For True Big Data Success, Invest in People as Much as Technology

For True Big Data Success, Invest in People as Much as Technology

Big data analytics delivers increased profitability and return on investment, but there is a caveat. While many executives are keen on investing heavily in technology, those that do not make complementary investments in training, skills development and recruiting are only seeing lukewarm results from their investments.

That’s the word from Jacques Bughin, a McKinsey consultant, recently put together an analysis of big data success to date. Bughin led a study of 714 companies that confirms big data analytics delivers great “profitability and value-added productivity benefits,” he notes — similar to “those experienced during earlier periods of intense IT investment.” Big data analytics added at least six to nine percent to companies’ bottom lines, he estimates.

However, those companies not making corresponding investments in developing employees’ analytics skills are not seeing such returns. “Many companies still compartmentalize their data-analytics initiatives,” Bughin writes. Big data technology investments cannot be made in isolation, he observes. “About 40 percent of the profit improvements we measured resulted from complementary and coordinated investments both in IT and in big data talent.”

Bughin’s team was able to make a correlation between coordinated IT and skills investments, which led to high performance and impressive results. “Our results indicated that to produce these significant returns, companies need to invest substantially in data-analytics talent and in big data IT capabilities,” he states.

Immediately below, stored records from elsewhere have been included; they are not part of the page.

import Summits.QuantumFields.YangMills.Theorems.ConvexGribovBodyBrascampLiebVacuumSCOnelinkHSHelpers

/-!
# Crux `BrascampLiebVacuumSC` (stmt-QuantumFields-16404), line `SketchIdeator1`: helpers for `stub_onelinkHS`, III

Configuration-level facts for the annealed one-link inequality: **measurability of the slope field**
`U ↦ slope_ℓ f U` (a parametric punctured `limsup` is an infimum over a countable neighbourhood basis of
suprema of lower semicontinuous functions, `onelink_measurable_limsup`; translate the punctured filter
to `1`), its bounds `0 ≤ slope ≤ K` and the fibre identity with the slope of the link function
`g ↦ f(U[ℓ ↦ g])` (`onelink_cslope_facts`); and **Holley–Stroock for the one-link heat-bath law**
`ν_ℓ^U = Haar.tilted(−β S_W(U[ℓ ↦ ·]))`: the tilt oscillates by a volume-independent `Ω(β, r)` (only the
plaquettes in the shadow of `ℓ` see the link, `onelink_osc`), hence `e^{−Ω} ≤ dν/dHaar ≤ e^{Ω}`
(`onelink_density_bounds`, `onelink_integral_hbLaw_le`, `onelink_lintegral_haar_le`), and the conditional
variance is at most the mean-square deviation from any constant (`onelink_var_le`).

References: J. von Neumann, Math. Z. 30 (1929) 3–42; T. Bröcker, T. tom Dieck, *Representations of
Compact Lie Groups* (1985), I (3.11); R. Holley, D. Stroock, J. Stat. Phys. 46 (1987) 1159–1194;
F. Martinelli, *Lectures on Glauber dynamics for discrete spin models*, LNM 1717 (1999), §2.3.
-/

open scoped BigOperators Topology Matrix ENNReal
open Filter MeasureTheory ProbabilityTheory
open Literature.MathematicalPhysics.QuantumFieldTheory
open Literature.RepresentationTheory.CompactGroups
open Summit.QuantumFields.YangMills.Cruxes.CovarianceBound.SupportWindow
  (froSq coulombF IsCoulMin gluon modeCov supCov wilson4)
open Summit.QuantumFields.YangMills.Theorems.PoincareClustering (hbLaw hbOp)

noncomputable section

namespace Summit.QuantumFields.YangMills.Theorems.BrascampLiebVacuumSC

/-! ### Measurability of metric slopes -/

section Measurability

variable {G : Type} [Group G] [TopologicalSpace G]

/-- **A parametric punctured `limsup` is measurable**: if `x ↦ F x k` is lower semicontinuous for every
`k ≠ 1`, then `x ↦ limsup_{k → 1, k ≠ 1} F x k` is Borel measurable (an infimum over a countable
neighbourhood basis of suprema of lower semicontinuous functions). [folklore] -/
theorem onelink_measurable_limsup [(𝓝 (1 : G)).IsCountablyGenerated] {X : Type*}
    [TopologicalSpace X]
    [MeasurableSpace X] [OpensMeasurableSpace X] (F : X → G → ℝ≥0∞)
    (hF : ∀ k : G, k ≠ 1 → LowerSemicontinuous fun x => F x k) :
    Measurable fun x => limsup (F x) (𝓝[≠] (1 : G)) := by
  obtain ⟨V, hV⟩ := (𝓝 (1 : G)).exists_antitone_basis
  have hB : (𝓝[≠] (1 : G)).HasBasis (fun _ => True) fun n => V n ∩ {1}ᶜ :=
    nhdsWithin_hasBasis hV.toHasBasis _
  have hrepr : (fun x => limsup (F x) (𝓝[≠] (1 : G))) =
      fun x => ⨅ n : ℕ, ⨆ k ∈ V n ∩ {1}ᶜ, F x k := by
    funext x
    rw [hB.limsup_eq_iInf_iSup]
    simp only [iInf_const]
  rw [hrepr]
  refine Measurable.iInf fun n => ?_
  exact (lowerSemicontinuous_biSup fun k hk => hF k hk.2).measurable

end Measurability

/-! ### The link function `g ↦ f(U[ℓ ↦ g])` and the configuration-level slope -/

section Config

variable {G : Type} [Group G] [TopologicalSpace G] (r : LatticeRep G) {S : ℕ}

/-- A link-Lipschitz `f` has `K`-Lipschitz link functions (only the link `ℓ` differs). [folklore] -/
theorem onelink_lip_link {f : GaugeConfig 4 (2 * S + 1) G → ℝ} {K : ℝ}
    (hf : ∀ U V : GaugeConfig 4 (2 * S + 1) G,
      |f U - f V| ≤ K * ∑ e, Real.sqrt (froSq (r.ρ (U e) - r.ρ (V e))))
    (ℓ : Edge 4 (2 * S + 1)) (U : GaugeConfig 4 (2 * S + 1) G) (g h : G) :
    |f (Function.update U ℓ g) - f (Function.update U ℓ h)| ≤ K * frobNorm (r.ρ g - r.ρ h) := by
  have key : ∑ e, Real.sqrt (froSq (r.ρ (Function.update U ℓ g e) - r.ρ (Function.update U ℓ h
      e))) =
      frobNorm (r.ρ g - r.ρ h) := by
    rw [Finset.sum_eq_single ℓ]
    · simp only [Function.update_self, onelink_sqrt_froSq]
    · intro e _ hne
      rw [Function.update_of_ne hne, Function.update_of_ne hne, sub_self, onelink_sqrt_froSq,
          frobNorm_zero]
    · intro h; exact absurd (Finset.mem_univ ℓ) h
  have := hf (Function.update U ℓ g) (Function.update U ℓ h)
  rwa [key] at this

/-- A link-Lipschitz `f` is continuous on the configuration space. [folklore] -/
theorem onelink_continuous_cfg {f : GaugeConfig 4 (2 * S + 1) G → ℝ} {K : ℝ}
    (hf : ∀ U V : GaugeConfig 4 (2 * S + 1) G,
      |f U - f V| ≤ K * ∑ e, Real.sqrt (froSq (r.ρ (U e) - r.ρ (V e)))) : Continuous f := by
  -- adapted from `sliceRestr_continuous` (stub_sliceRestriction of the same line)
  have hD : ∀ V : GaugeConfig 4 (2 * S + 1) G, Continuous fun U : GaugeConfig 4 (2 * S + 1) G =>
      ∑ e, Real.sqrt (froSq (r.ρ (U e) - r.ρ (V e))) := fun V => by
    refine continuous_finsetSum _ fun e _ => ?_
    rw [show (fun U : GaugeConfig 4 (2 * S + 1) G => Real.sqrt (froSq (r.ρ (U e) - r.ρ (V e)))) =
      fun U => frobNorm (r.ρ (U e) - r.ρ (V e)) from rfl]
    exact (onelink_continuous_frobNorm_sub r (V e)).comp (continuous_apply e)
  have hD0 : ∀ V : GaugeConfig 4 (2 * S + 1) G,
      (∑ e, Real.sqrt (froSq (r.ρ (V e) - r.ρ (V e)))) = 0 := fun V => by
    refine Finset.sum_eq_zero fun e _ => ?_
    rw [sub_self, onelink_sqrt_froSq, frobNorm_zero]
  refine continuous_iff_continuousAt.2 fun V => ?_
  rw [ContinuousAt, tendsto_iff_norm_sub_tendsto_zero]
  refine squeeze_zero (fun U => norm_nonneg _)
    (fun U => (Real.norm_eq_abs _).le.trans (hf U V)) ?_
  exact (continuous_const.fun_mul (hD V)).tendsto' V 0 (by simp only [hD0 V, mul_zero])

/-- Under connectedness and non-triviality, punctured neighbourhood filters of `G` are non-trivial
(`G` is Hausdorff by faithfulness). [folklore] -/
theorem onelink_neBot (r : LatticeRep G) [ConnectedSpace G] [Nontrivial G] (x : G) :
    (𝓝[≠] x).NeBot := by
  haveI : T2Space G := T2Space.of_injective_continuous r.injective r.continuous
  exact ConnectedSpace.neBot_nhdsWithin_compl_of_nontrivial_of_t1space x

variable [IsTopologicalGroup G] [MeasurableSpace G] [BorelSpace G] [SecondCountableTopology G]

/-- **Measurability of the slope field** (extended-real form): `U ↦ limsup_{g → U ℓ} |f(U[ℓ ↦ g]) − f U| /
‖ρ g − ρ(U ℓ)‖_F` is measurable for a link-Lipschitz `f` (translate the punctured filter to `1` and apply
`onelink_measurable_limsup`; for `k ≠ 1` the translated quotient is continuous in `U`). [folklore] -/
theorem onelink_measurable_eslope {f : GaugeConfig 4 (2 * S + 1) G → ℝ} {K : ℝ}
    (hf : ∀ U V : GaugeConfig 4 (2 * S + 1) G,
      |f U - f V| ≤ K * ∑ e, Real.sqrt (froSq (r.ρ (U e) - r.ρ (V e)))) (ℓ : Edge 4 (2 * S + 1)) :
    Measurable fun U : GaugeConfig 4 (2 * S + 1) G => limsup (fun g : G => ENNReal.ofReal
      (|f (Function.update U ℓ g) - f U| / Real.sqrt (froSq (r.ρ g - r.ρ (U ℓ))))) (𝓝[≠] (U ℓ))
          := by
  have hfc : Continuous f := onelink_continuous_cfg r hf
  set F : GaugeConfig 4 (2 * S + 1) G → G → ℝ≥0∞ := fun U k =>
    ENNReal.ofReal (|f (Function.update U ℓ (U ℓ * k)) - f U| / frobNorm (r.ρ k - r.ρ 1)) with
        hF_def
  have hrepr : (fun U : GaugeConfig 4 (2 * S + 1) G => limsup (fun g : G => ENNReal.ofReal
      (|f (Function.update U ℓ g) - f U| / Real.sqrt (froSq (r.ρ g - r.ρ (U ℓ))))) (𝓝[≠] (U ℓ))) =
      fun U => limsup (F U) (𝓝[≠] (1 : G)) := by
    funext U
    have hmap : map (fun k : G => U ℓ * k) (𝓝[≠] (1 : G)) = 𝓝[≠] (U ℓ) := by
      have h := (Homeomorph.mulLeft (U ℓ)).map_punctured_nhds_eq (1 : G)
      simpa only [Homeomorph.coe_mulLeft, mul_one] using h
    rw [← hmap, ← limsup_comp]
    congr 1
    funext k
    simp only [Function.comp_apply, hF_def, onelink_sqrt_froSq]
    congr 2
    conv_lhs => rw [← mul_one (U ℓ), mul_assoc, one_mul]
    exact onelink_frobNorm_mul_left r (U ℓ) k 1
  rw [hrepr]
  refine onelink_measurable_limsup F fun k _ => Continuous.lowerSemicontinuous ?_
  simp only [hF_def]
  refine ENNReal.continuous_ofReal.comp ?_
  refine Continuous.div_const ?_ _
  refine ((hfc.comp ?_).sub hfc).abs
  exact continuous_id.update ℓ ((continuous_apply ℓ).mul continuous_const)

When adequate investments aren’t made in people, watch out. Bughin relates how “one company’s large investment in database-management software foundered when HR neglected to hire the analysts needed to support the new data-driven business priorities.” The lesson is talent needs to be part of any big data analytics initiative.

“Investing in big data talent at scale is a must,” Bughin writes. “Skilled employees across the spectrum of data-analytics roles are in short supply, so aggressive actions to address this problem are critical.”

Accordingly, the study found that 15 percent of operating-profit increases from big data analytics were linked to the hiring of data and analytics experts. This requires a well-thought-out effort to bake skills and training into the organization’s structure from the get-go. “Best-practice companies rarely cherry-pick one or two specialist profiles to address isolated challenges,” Burghin says. “Instead, they build departments at scale from the start. With a broad range of talent, these companies can use data analytics to address the current challenges of their functional areas while developing forward-facing applications to stay ahead of competitors.”

A detailed summary of the team’s research is found here in the Journal of Big Data, here.

Building a base of big data analytics talent is something that needs the involvement of the entire organization. First, there are likely to be many skilled individuals already in the enterprise – both from within IT and without – that can rise to the occasion, with the right amount of training.

Organizations also need to find ways – both formally and informally – to bring data teams and business teams together, to enable cross-pollination of knowledge and ideas. This could be through regular workshops, or even something as simple as bowling nights.

Lastly, organizations need to sharpen their recruiting efforts, identifying potential candidates by partnering with colleges and universities, as well as being active on social media networks.

Finally – and this may be the most complex challenge – employees working with data analytics need to know that they have the support of management. They need to know that their findings will be considered, and that the organization is open to the innovation that data analytics will offer. This will ensure that the organization is attractive to the talent they need to compete in today’s hyper-competitive data economy.